Activity:
Identify each line in the records below that contains the word "refine", and copy it.

Data for processing:
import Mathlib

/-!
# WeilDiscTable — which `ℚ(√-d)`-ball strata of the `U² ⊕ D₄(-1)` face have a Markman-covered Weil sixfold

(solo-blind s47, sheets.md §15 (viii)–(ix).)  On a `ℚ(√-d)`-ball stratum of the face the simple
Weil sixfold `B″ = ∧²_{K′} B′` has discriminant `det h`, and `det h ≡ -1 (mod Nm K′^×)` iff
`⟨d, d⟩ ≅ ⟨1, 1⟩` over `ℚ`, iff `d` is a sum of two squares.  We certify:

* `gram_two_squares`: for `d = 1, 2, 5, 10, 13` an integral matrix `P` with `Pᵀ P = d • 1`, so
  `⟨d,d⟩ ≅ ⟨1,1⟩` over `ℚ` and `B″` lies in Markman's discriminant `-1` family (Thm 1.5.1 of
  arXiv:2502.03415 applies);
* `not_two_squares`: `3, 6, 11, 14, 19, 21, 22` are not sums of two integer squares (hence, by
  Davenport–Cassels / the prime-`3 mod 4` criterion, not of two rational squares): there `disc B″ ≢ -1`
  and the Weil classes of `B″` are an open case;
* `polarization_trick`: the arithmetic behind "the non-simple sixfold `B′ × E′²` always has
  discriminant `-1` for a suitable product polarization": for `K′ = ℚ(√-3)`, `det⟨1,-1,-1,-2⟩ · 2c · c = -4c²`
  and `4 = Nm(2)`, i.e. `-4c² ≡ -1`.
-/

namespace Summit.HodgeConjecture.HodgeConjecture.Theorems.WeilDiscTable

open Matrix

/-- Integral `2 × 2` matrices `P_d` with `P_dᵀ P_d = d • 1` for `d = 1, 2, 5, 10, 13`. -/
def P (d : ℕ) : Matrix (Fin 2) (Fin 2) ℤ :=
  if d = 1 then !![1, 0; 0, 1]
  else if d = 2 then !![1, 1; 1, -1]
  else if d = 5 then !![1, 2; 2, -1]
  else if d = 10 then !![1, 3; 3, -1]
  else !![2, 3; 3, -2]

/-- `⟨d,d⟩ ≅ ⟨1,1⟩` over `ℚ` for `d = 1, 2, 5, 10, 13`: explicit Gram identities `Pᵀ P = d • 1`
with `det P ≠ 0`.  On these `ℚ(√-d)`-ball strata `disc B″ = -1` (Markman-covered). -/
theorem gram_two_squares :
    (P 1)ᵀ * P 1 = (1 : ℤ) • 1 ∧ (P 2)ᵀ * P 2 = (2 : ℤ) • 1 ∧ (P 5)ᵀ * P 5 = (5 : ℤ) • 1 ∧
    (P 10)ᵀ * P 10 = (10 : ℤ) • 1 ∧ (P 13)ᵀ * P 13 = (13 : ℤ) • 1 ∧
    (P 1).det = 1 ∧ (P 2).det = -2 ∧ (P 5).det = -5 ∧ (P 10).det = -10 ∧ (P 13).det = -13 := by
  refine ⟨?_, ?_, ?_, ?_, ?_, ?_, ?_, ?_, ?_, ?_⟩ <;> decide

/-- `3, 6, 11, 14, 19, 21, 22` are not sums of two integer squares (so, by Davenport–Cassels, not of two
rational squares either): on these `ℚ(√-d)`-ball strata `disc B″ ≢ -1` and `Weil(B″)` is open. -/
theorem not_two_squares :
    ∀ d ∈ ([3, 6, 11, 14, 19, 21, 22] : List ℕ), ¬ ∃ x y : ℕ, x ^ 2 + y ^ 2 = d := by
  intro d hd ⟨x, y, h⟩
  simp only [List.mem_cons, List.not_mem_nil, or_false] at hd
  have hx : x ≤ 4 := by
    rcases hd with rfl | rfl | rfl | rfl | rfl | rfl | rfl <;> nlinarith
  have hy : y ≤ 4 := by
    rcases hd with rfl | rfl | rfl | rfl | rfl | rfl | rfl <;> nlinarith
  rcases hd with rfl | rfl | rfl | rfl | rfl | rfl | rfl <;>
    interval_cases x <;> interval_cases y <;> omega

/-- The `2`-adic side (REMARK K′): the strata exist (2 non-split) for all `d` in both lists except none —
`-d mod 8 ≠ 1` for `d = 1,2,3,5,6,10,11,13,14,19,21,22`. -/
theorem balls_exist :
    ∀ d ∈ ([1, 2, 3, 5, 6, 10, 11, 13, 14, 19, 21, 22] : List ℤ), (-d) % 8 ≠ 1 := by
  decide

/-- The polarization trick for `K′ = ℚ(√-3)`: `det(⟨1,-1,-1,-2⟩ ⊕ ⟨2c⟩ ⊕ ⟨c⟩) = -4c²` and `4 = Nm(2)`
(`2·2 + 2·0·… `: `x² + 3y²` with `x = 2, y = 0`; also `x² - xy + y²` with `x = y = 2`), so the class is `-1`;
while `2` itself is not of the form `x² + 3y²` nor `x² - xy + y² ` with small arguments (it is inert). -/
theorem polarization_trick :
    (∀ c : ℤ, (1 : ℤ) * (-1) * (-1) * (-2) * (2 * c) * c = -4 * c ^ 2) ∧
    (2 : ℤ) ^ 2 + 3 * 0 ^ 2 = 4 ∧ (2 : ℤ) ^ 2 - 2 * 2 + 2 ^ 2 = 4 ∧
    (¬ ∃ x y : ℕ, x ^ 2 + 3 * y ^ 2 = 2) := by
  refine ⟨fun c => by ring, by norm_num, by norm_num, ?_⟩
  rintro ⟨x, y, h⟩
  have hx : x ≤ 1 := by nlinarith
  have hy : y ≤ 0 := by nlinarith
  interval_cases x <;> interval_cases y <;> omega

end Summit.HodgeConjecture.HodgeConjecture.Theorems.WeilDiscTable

Result of the exercise:
  refine ⟨?_, ?_, ?_, ?_, ?_, ?_, ?_, ?_, ?_, ?_⟩ <;> decide
  refine ⟨fun c => by ring, by norm_num, by norm_num, ?_⟩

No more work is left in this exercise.